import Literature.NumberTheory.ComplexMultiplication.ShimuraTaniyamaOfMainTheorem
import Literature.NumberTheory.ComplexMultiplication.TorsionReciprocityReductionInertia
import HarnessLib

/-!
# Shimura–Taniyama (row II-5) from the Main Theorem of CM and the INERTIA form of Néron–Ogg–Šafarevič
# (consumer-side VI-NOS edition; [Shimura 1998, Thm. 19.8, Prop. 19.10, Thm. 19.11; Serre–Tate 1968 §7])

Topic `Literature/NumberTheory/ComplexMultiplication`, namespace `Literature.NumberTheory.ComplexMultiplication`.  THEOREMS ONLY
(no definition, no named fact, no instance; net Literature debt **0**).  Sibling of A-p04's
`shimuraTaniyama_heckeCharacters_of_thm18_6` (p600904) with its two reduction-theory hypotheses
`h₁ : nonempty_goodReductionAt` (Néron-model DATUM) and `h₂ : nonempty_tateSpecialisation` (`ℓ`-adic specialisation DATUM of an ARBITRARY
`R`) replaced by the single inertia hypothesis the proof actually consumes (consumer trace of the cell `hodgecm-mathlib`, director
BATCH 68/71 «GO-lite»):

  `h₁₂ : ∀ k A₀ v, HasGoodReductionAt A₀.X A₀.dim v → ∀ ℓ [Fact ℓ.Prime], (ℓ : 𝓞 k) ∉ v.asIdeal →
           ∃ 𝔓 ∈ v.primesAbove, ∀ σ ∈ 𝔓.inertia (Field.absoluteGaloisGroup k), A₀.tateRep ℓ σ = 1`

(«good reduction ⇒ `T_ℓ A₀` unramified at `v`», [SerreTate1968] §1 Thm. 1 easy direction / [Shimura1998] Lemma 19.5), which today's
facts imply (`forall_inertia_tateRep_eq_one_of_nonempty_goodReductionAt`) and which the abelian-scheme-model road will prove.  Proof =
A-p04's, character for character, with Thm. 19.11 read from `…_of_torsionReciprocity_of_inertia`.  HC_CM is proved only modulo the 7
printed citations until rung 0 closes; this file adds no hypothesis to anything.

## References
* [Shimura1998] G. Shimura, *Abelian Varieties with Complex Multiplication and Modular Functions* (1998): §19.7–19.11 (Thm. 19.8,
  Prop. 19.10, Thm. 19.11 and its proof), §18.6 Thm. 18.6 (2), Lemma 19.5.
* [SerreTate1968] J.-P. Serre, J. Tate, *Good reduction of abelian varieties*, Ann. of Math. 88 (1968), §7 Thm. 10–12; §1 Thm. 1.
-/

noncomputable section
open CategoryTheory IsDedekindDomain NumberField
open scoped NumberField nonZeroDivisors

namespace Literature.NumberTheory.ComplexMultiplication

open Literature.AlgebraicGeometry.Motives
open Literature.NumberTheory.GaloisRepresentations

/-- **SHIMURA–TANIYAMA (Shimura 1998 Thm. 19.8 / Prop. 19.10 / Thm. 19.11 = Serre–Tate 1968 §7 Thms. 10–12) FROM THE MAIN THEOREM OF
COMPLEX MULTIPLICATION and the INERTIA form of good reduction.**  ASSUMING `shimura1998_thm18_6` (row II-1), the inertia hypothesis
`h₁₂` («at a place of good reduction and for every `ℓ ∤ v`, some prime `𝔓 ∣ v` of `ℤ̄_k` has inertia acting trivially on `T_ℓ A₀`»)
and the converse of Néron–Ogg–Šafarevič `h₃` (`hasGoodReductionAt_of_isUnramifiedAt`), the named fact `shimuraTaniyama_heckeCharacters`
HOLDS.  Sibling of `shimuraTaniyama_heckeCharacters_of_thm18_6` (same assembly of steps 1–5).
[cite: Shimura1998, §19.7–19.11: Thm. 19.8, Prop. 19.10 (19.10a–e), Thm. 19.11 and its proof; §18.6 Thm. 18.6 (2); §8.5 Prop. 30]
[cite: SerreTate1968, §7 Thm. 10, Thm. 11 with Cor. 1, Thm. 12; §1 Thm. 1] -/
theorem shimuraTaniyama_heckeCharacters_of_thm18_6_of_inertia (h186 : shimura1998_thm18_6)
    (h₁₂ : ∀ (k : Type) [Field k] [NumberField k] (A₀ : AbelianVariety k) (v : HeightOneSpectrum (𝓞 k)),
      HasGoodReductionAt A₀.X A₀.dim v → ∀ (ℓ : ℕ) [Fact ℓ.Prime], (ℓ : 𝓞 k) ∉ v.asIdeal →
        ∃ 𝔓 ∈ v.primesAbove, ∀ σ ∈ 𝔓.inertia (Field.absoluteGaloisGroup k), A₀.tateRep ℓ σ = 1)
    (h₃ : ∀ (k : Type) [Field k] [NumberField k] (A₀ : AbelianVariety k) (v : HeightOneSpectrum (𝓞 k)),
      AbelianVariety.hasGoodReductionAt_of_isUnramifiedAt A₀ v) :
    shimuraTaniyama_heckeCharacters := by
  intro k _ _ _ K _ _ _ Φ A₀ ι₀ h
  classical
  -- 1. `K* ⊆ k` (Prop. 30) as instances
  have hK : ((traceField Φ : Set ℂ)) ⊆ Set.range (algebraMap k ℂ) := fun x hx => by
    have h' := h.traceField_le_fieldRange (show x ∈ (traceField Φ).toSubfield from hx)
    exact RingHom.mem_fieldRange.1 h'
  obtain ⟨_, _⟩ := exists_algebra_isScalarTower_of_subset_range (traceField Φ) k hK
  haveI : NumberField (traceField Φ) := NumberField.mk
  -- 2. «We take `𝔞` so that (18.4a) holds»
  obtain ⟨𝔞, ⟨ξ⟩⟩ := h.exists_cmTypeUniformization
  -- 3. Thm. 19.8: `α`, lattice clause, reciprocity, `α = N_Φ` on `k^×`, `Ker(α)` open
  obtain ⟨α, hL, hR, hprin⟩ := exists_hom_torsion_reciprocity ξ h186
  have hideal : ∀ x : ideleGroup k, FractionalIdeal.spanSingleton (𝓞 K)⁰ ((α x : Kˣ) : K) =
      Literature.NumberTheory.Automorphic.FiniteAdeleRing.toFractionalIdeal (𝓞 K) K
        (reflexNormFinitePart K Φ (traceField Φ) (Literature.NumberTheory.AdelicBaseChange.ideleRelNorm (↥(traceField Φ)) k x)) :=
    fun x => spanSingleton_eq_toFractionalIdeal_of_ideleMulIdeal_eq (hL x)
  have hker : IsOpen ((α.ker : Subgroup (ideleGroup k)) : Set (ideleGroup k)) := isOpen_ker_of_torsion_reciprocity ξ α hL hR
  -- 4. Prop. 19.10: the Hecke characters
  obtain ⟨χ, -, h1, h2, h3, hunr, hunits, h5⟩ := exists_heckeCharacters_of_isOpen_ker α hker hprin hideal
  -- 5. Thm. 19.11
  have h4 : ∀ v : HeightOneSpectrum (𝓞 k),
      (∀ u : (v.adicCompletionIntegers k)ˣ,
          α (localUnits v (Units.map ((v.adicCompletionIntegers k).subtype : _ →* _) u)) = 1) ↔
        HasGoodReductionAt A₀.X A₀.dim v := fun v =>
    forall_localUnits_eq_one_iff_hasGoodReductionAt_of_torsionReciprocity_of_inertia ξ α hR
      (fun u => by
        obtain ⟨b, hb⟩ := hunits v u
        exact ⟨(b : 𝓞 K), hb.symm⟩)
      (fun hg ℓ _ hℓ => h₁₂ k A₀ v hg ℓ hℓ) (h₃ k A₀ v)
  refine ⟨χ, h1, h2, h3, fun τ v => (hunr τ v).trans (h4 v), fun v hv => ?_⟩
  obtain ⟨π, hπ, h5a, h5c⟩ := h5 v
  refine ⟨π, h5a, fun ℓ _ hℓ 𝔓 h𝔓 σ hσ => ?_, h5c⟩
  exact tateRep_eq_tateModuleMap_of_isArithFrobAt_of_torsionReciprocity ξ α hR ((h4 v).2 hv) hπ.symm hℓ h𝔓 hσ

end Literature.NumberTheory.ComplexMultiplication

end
*-*-*
• [Prompt]:
Copy out every line from the data above in which the word "import" occurs.

• [Answer to the exercise]:
import Literature.NumberTheory.ComplexMultiplication.ShimuraTaniyamaOfMainTheorem
import Literature.NumberTheory.ComplexMultiplication.TorsionReciprocityReductionInertia
import HarnessLib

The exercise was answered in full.